[Start of Attachment]

import Summits.BirchSwinnertonDyer.BirchSwinnertonDyer.Theses.KolyvaginRankRigidityAtTwo
import Literature.NumberTheory.EllipticCurves.BSDHeegnerPointsModularityOnlyProofs
import Literature.NumberTheory.EllipticCurves.HeegnerPointsOfConductorOneGaloisConjProofs
import HarnessLib

/-!
# Route `KolyvaginRankRigidityAtTwo`, support `PrintedInputsRankOneAtTwo`
# (stmt-BirchSwinnertonDyer-23951): reduction to the tree's named facts

The support item is the conjunction of seven printed inputs at `p = 2`. Two of its conjuncts are
THEOREMS of the tree — Shimura reciprocity at conductor `1`
(`heegnerPointOfConductor_one_galoisConj_holds`, Darmon 2004 Thm. 3.7 / Gross 1991 §4) and
Gross–Zagier in the form «`ord_{s=1} L(E/K, s) = 1 ↔ y_K` non-torsion» modulo the Gross–Zagier
FORMULA and Modularity (`analyticRankEK_eq_one_iff_heegner_nonTorsion_of_exists_isNewformOf`).
The other five are statement-only named facts of the tree (none has a `_holds`): Modularity
(`ModularForms.exists_isNewformOf`, BCDT 2001), Hoffstein–Luo 1997, 2-parity
(`p_parity · 2`, Dokchitser–Dokchitser 2010 Thm. 1.4 + Monsky), Kolyvagin–Kato finiteness at `2`
(`kato_finite_of_L_one_ne_zero · 2`) and `hasEntireLFunction_rat`; with the Gross–Zagier formula
`gross_zagier` that makes six.

This file proves the CONDITIONAL reduction `printedInputsRankOneAtTwo_of_facts`: the six named
facts imply the item. HONEST FRAMING (D-0014): conditional on six undischarged published facts; it
does not close the item by name and BSD is not proved by this file.
-/

set_option autoImplicit false
-- the Theorems namespace of this sub repeats the summit name by design (D-0017 nested layout)
set_option linter.dupNamespace false

noncomputable section

open scoped Classical

open WeierstrassCurve Literature.NumberTheory.EllipticCurves
  Literature.NumberTheory.EllipticCurves.ModularForms

namespace Summit.BirchSwinnertonDyer.BirchSwinnertonDyer.Theorems.KolyvaginRankRigidity

/-- **`PrintedInputsRankOneAtTwo` from six named facts of the tree** (Modularity, Hoffstein–Luo,
2-parity, Kolyvagin–Kato finiteness at `2`, entire continuation of `L(E, s)`, the Gross–Zagier
formula): the reciprocity conjunct is the tree theorem `heegnerPointOfConductor_one_galoisConj_holds`
and the Gross–Zagier conjunct is `analyticRankEK_eq_one_iff_heegner_nonTorsion_of_exists_isNewformOf`.
Conditional result (D-0014). -/
theorem printedInputsRankOneAtTwo_of_facts (hmod : exists_isNewformOf)
    (hHL : HoffsteinLuo1997_exists_twist_L_one_ne_zero)
    (hpar : ∀ (V : WeierstrassCurve ℚ) [V.IsElliptic], p_parity V 2)
    (hKato : ∀ (V : WeierstrassCurve ℚ) [V.IsElliptic], kato_finite_of_L_one_ne_zero V 2)
    (hE : WeierstrassCurve.hasEntireLFunction_rat)
    (hGZ : ∀ (N : ℕ) [NeZero N] (V : WeierstrassCurve ℚ) (K : Type) [Field K] [NumberField K],
      gross_zagier N V K) :
    Summit.BirchSwinnertonDyer.BirchSwinnertonDyer.Theses.KolyvaginRankRigidityAtTwo.PrintedInputsRankOneAtTwo := by
  unfold Summit.BirchSwinnertonDyer.BirchSwinnertonDyer.Theses.KolyvaginRankRigidityAtTwo.PrintedInputsRankOneAtTwo
  refine ⟨hmod, hHL, hpar, hKato, hE, fun V N _ K _ _ ↦ ?_, fun N _ V K _ _ ↦ ?_⟩
  · exact analyticRankEK_eq_one_iff_heegner_nonTorsion_of_exists_isNewformOf V N K (hGZ N V K) hmod
  · exact heegnerPointOfConductor_one_galoisConj_holds N V K

end Summit.BirchSwinnertonDyer.BirchSwinnertonDyer.Theorems.KolyvaginRankRigidity
/-
Copyright (c) 2026 the pub-hodgecm-mathlib formalisation cell (harness21).  Prover seat hodgecm-mathlib-K2E5-p17 (g7), Track B «K2-LIT» ∕ h413
(`stmt-HodgeConjecture-24833`), line `K2_E3_EllipticInputs`, leaf (nsc-S-A′), brick GEO-QB (dealer D92; architect K2E3-p25 (g2) MEMO-SA-architecture v2 §3;
hand-off plan K2E3-p21 (g6) `MEMO-GEOQB-handoff.v1`), part (G3b).  2026-09-04.
-/
import Summits.HodgeConjecture.HodgeConjecture.Theorems.K2E3GL3StandardModuleJacquetCells   -- ★ GEO-QB (G3a) (this seat): `(Q,B)`-cell data, the line of the cell `1`; brings (G2), E3β₁∕E3β₂∕E3β₃a
import HarnessLib

/-!
# K2_E3 road (h413), leaf (nsc-S-A′), brick GEO-QB (G3b) — the `(Q, B)`-cells `s₂` and `s₁s₂` of `Ind_Q^{GL₃} σ′` contribute exactly a line each to the Borel Jacquet module,
# with exponents `χ ∘ Ad(P_{s₂})`, `χ ∘ Ad(P_{s₁s₂})`

Cell `pub/hodgecm-mathlib` (D-0151), Track B, seat K2E5-p17 (g7); plan K2E3-p21 (g6) `K2/K2E3-p21/g6/MEMO-GEOQB-handoff.v1.K2E3-p21-g6.md` §2–§3.  `--supports stmt-HodgeConjecture-24833 --as helper`;
THEOREMS ONLY (no definition ∕ instance ∕ notation ∕ `sorry`); never imports `Cruxes/…/Lines`; COUNT-NEUTRAL.  Currency as in ★ (G3a): `Q = P₂₁ = standardParabolicGL F ![f,f,t]`, `U = U₃`,
`B = P_{id}`, `T` the diagonal torus, `U_{Q′} = unipotentRadicalGL F ![f,t,t]` (roots (0,1),(0,2)), `U_{α₂} = U_Q ⊓ M_{Q′}` (root (1,2)); `σ′` is ANY smooth representation of `Q` on `ℂ` whose
restriction to `B ≤ Q` is the Borel inducing character `δ_B^{1∕2} · (χ ∘ proj_B)` of a character `χ` of `T` (hypothesis `hσB`; for the standard module `D(η,ψ)` this is ★ (G3a)
`inducingCharQ_apply_borel` with `χ = tch θ_D`, `θ_D = (ην½⁻¹, ην½, ψ)`).

THE MATHEMATICS ([BernsteinZelevinsky1977, Thm. 5.2 — geometric lemma for `(Q,B)`]; [Casselman1995, §6.3, Thm. 6.3.5]).  For the cells `w = s₂` (datum `(S,Γ) = (U_{Q′}, U_{α₂})`) and
`w = s₁s₂` (datum `(U_{α₂}, U_{Q′})`) of `Q\GL₃/B`, the Haar functional `f ↦ ∫_Γ f(P_w γ) dγ` on `X^< = {f ∈ Ind_Q σ′ : f|_{cellLT ![f,f,t] w} = 0}` is `U`-invariant and
`T`-equivariant with character `(χ ∘ proj_B ∘ Ad(P_w) ∘ diag) · δ_B^{1∕2} ∘ diag` — the proofs are ★ E3β₃a §3 ∕ ★ E3β₃b §2 TOKEN FOR TOKEN, the only changes being (i) the general
`(P_c,B)`-cell theorem ★ GEO-QB (G2) `K2E3ParabolicCellJacquetLine.exists_lineFunctional_of_cellDatum` in place of ★ E3γ2, (ii) the `(Q,B)`-cell data of ★ (G3a) §3, (iii) `σ′(b) =
δ_B^{1∕2}(b) χ(proj_B b)` on `B` (`hσB`) in place of ★ `inducingChar_apply`.  Output per cell: a functional `Λ_w` on `J = r_U(Ind_Q σ′)` with `ker Λ_w ∩ F^<_w = F^≤_w`, `Λ_w ≠ 0` on
`F^<_w`, and `Λ_w(r(m)x) = χ(proj_B(P_w diag(m) P_w⁻¹))·Λ_w(x)` for the NORMALISED torus action `r = normalizedJacquetGL F id (Ind_Q σ′)`.
HONEST LABEL: HC_CM is proved only modulo the 7 printed citations (2 remaining named inputs: hLiu418 = stmt-HodgeConjecture-24832, h413 = stmt-HodgeConjecture-24833) until rung 0
closes; count-neutral helper (no printed citation is discharged).

## Mathlib ∕ tree search
Tree ★: (G2) `exists_lineFunctional_of_cellDatum` · (G3a) `cellDatumQ_swap_one_two`∕`cellDatumQ_cycle_one_two_zero` · E3β₁ `cellDatum_swap_one_two`∕`cellDatum_cycle_one_two_zero` (the `B`-clause
`P_w S P_w⁻¹ ⊆ B`, used for `hinv`)∕`mem_rootGroup_oneTwo_iff`∕`eq_coord`∕`permGL_conj_apply`∕`rootSubgroups_le` · E3β₂ `exists_proj_*`∕`exists_homeomorph_rootGroup_oneTwo`∕
`exists_homeomorph_unipotentRadicalGL_oneTwo`∕`measure_map_addHomeomorph`∕`map_prodScale`∕`blockDiagonalGL_inv_mul_coord_mul`∕`rootGroup_oneTwo_inv_mul_coord_mul` · E3β₃a
`inducingChar_apply(_of_mem_upperUnitriangular)`∕`conj_mem_unipotentRadicalGL_of_mem_parabolic`∕`upperUnitriangular_le_parabolic_two_block` · `rootDeltaChar_borel_three`.
Mathlib: `MeasureTheory.integral_mul_right_eq_self`, `MeasurePreserving.skew_product`, `Measure.map_add_right_eq_self`, `Homeomorph.mulLeft₀`.  Dedup: `rg "cellQ_swap_one_two|cellQ_cycle"` — none.

## References
* [BernsteinZelevinsky1977] I. N. Bernstein, A. V. Zelevinsky, *Induced representations of reductive p-adic groups I*, Ann. Sci. ÉNS 10 (1977), 1.7–1.9, §2.3, Thm. 5.2.
* [Casselman1995] W. Casselman, *Introduction to the theory of admissible representations of p-adic reductive groups* (draft 1995), §1.5, §6.3 (Prop. 6.3.3, Thm. 6.3.5).
-/

set_option autoImplicit false
-- the mandated namespace repeats `HodgeConjecture.HodgeConjecture`, as in every `Theorems/*.lean` of this sub-problem
set_option linter.dupNamespace false

noncomputable section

[End of Attachment]

THE PROBLEM
Repeat each line of the data above, exactly as it appears, from the first through the line that contains "FORMULA and Modularity".

TASK RESULT
import Summits.BirchSwinnertonDyer.BirchSwinnertonDyer.Theses.KolyvaginRankRigidityAtTwo
import Literature.NumberTheory.EllipticCurves.BSDHeegnerPointsModularityOnlyProofs
import Literature.NumberTheory.EllipticCurves.HeegnerPointsOfConductorOneGaloisConjProofs
import HarnessLib

/-!
# Route `KolyvaginRankRigidityAtTwo`, support `PrintedInputsRankOneAtTwo`
# (stmt-BirchSwinnertonDyer-23951): reduction to the tree's named facts

The support item is the conjunction of seven printed inputs at `p = 2`. Two of its conjuncts are
THEOREMS of the tree — Shimura reciprocity at conductor `1`
(`heegnerPointOfConductor_one_galoisConj_holds`, Darmon 2004 Thm. 3.7 / Gross 1991 §4) and
Gross–Zagier in the form «`ord_{s=1} L(E/K, s) = 1 ↔ y_K` non-torsion» modulo the Gross–Zagier
FORMULA and Modularity (`analyticRankEK_eq_one_iff_heegner_nonTorsion_of_exists_isNewformOf`).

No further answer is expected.